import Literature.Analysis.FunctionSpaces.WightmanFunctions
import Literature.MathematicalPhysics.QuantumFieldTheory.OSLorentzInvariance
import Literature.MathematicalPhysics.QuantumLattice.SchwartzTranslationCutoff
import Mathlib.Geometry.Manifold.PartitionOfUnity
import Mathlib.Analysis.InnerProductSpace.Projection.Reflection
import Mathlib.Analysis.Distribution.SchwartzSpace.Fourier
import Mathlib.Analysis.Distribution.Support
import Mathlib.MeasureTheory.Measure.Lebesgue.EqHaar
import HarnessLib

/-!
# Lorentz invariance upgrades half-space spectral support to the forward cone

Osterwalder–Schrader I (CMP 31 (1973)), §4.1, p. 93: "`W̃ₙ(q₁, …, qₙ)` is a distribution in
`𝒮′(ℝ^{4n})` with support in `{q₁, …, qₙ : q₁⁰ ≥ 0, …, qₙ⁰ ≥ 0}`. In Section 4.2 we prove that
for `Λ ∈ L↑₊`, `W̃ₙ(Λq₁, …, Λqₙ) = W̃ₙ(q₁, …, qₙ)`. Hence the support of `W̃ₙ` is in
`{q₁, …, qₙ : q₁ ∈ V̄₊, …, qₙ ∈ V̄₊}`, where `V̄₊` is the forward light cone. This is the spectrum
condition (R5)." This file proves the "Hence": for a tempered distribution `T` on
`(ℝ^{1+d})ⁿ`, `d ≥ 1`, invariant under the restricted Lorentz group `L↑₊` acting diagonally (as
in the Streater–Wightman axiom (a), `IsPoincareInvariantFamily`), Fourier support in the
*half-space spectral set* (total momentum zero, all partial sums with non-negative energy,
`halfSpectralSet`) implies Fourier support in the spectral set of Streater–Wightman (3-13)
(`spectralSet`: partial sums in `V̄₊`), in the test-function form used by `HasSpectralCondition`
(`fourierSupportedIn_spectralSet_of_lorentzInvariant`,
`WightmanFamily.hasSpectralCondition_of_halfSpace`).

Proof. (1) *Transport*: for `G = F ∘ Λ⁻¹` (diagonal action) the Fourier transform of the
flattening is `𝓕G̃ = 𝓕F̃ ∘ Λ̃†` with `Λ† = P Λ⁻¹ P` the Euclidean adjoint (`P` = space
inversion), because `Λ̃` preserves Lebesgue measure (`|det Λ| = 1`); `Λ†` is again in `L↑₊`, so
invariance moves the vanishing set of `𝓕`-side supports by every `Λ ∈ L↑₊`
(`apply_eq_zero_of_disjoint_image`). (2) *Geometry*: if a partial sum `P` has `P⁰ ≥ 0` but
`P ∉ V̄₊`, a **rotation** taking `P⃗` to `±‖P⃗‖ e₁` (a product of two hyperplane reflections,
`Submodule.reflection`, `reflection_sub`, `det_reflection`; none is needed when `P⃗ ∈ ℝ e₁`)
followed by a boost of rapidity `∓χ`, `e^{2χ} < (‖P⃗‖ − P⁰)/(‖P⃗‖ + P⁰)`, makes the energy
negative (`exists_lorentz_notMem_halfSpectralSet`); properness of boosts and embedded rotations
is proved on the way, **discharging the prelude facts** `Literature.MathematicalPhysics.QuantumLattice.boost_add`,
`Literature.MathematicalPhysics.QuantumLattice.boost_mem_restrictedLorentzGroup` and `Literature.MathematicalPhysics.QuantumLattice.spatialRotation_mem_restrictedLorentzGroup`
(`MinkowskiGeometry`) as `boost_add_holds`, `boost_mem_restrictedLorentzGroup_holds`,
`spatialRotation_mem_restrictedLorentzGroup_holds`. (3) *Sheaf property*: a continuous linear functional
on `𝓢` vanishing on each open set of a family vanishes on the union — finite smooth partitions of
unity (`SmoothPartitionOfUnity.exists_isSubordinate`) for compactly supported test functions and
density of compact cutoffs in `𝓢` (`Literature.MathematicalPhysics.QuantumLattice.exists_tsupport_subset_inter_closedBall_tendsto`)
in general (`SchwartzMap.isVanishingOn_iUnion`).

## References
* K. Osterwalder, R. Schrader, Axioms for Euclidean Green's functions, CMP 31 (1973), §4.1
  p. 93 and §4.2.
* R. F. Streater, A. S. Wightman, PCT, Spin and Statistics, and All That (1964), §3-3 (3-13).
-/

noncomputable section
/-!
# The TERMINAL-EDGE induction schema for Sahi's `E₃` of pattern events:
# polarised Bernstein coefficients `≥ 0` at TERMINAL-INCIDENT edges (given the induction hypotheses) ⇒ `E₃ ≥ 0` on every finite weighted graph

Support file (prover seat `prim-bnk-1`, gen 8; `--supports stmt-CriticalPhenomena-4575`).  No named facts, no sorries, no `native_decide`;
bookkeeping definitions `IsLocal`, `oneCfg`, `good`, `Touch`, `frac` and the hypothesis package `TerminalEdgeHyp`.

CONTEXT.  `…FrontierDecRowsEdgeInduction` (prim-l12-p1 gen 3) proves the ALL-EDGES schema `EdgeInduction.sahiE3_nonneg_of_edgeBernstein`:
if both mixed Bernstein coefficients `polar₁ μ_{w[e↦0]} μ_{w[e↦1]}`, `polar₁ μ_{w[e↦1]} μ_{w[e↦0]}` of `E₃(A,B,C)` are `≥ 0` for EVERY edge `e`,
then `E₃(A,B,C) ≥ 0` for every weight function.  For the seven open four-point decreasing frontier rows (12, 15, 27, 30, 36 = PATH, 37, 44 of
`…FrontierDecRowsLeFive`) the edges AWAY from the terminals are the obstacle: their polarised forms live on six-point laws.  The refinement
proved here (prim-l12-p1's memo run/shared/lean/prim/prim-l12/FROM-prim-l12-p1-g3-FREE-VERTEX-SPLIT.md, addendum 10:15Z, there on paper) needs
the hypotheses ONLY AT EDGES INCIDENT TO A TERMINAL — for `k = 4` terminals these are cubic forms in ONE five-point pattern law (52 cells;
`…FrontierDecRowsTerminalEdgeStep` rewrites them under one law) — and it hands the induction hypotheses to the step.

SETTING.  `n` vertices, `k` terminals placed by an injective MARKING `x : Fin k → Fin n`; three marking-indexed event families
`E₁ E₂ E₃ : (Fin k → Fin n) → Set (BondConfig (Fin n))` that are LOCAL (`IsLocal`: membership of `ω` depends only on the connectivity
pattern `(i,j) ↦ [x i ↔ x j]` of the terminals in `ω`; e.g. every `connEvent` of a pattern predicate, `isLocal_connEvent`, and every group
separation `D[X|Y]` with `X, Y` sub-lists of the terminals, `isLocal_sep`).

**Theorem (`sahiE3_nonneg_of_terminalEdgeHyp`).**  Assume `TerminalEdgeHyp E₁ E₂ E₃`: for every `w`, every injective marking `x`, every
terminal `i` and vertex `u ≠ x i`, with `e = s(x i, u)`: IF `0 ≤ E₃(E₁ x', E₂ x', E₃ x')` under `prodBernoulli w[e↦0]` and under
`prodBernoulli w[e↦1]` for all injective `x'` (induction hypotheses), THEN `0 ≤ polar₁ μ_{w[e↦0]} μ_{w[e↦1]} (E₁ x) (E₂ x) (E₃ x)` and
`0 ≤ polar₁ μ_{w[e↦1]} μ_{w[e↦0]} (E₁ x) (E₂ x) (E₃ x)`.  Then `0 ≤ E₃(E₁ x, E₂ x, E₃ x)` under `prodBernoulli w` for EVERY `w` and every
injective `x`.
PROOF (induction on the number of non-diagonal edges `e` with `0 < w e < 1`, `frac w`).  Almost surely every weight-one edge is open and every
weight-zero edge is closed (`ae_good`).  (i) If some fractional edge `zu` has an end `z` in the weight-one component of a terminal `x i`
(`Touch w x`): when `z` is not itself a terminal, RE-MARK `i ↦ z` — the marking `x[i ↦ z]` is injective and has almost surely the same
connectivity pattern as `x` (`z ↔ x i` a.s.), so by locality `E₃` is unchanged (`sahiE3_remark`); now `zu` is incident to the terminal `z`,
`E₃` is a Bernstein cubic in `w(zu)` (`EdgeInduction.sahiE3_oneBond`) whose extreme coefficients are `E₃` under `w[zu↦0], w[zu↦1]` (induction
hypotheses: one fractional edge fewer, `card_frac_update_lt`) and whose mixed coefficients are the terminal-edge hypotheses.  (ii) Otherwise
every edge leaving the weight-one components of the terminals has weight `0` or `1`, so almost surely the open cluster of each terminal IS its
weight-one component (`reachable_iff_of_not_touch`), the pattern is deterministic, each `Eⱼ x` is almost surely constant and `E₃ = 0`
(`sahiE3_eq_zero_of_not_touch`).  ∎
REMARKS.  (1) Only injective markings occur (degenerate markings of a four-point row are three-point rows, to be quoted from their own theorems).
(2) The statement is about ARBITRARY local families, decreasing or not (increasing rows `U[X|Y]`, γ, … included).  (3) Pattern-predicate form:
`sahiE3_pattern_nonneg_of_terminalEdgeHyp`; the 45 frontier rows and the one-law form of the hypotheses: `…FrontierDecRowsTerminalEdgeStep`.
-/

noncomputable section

PROBLEM DESCRIPTION: Please give back, exactly as it stands above, the stretch from the line with "every injective marking" through the line with "weight-zero edge is", and no line outside it.

YOUR RESPONSE:
**Theorem (`sahiE3_nonneg_of_terminalEdgeHyp`).**  Assume `TerminalEdgeHyp E₁ E₂ E₃`: for every `w`, every injective marking `x`, every
terminal `i` and vertex `u ≠ x i`, with `e = s(x i, u)`: IF `0 ≤ E₃(E₁ x', E₂ x', E₃ x')` under `prodBernoulli w[e↦0]` and under
`prodBernoulli w[e↦1]` for all injective `x'` (induction hypotheses), THEN `0 ≤ polar₁ μ_{w[e↦0]} μ_{w[e↦1]} (E₁ x) (E₂ x) (E₃ x)` and
`0 ≤ polar₁ μ_{w[e↦1]} μ_{w[e↦0]} (E₁ x) (E₂ x) (E₃ x)`.  Then `0 ≤ E₃(E₁ x, E₂ x, E₃ x)` under `prodBernoulli w` for EVERY `w` and every
injective `x`.
PROOF (induction on the number of non-diagonal edges `e` with `0 < w e < 1`, `frac w`).  Almost surely every weight-one edge is open and every
weight-zero edge is closed (`ae_good`).  (i) If some fractional edge `zu` has an end `z` in the weight-one component of a terminal `x i`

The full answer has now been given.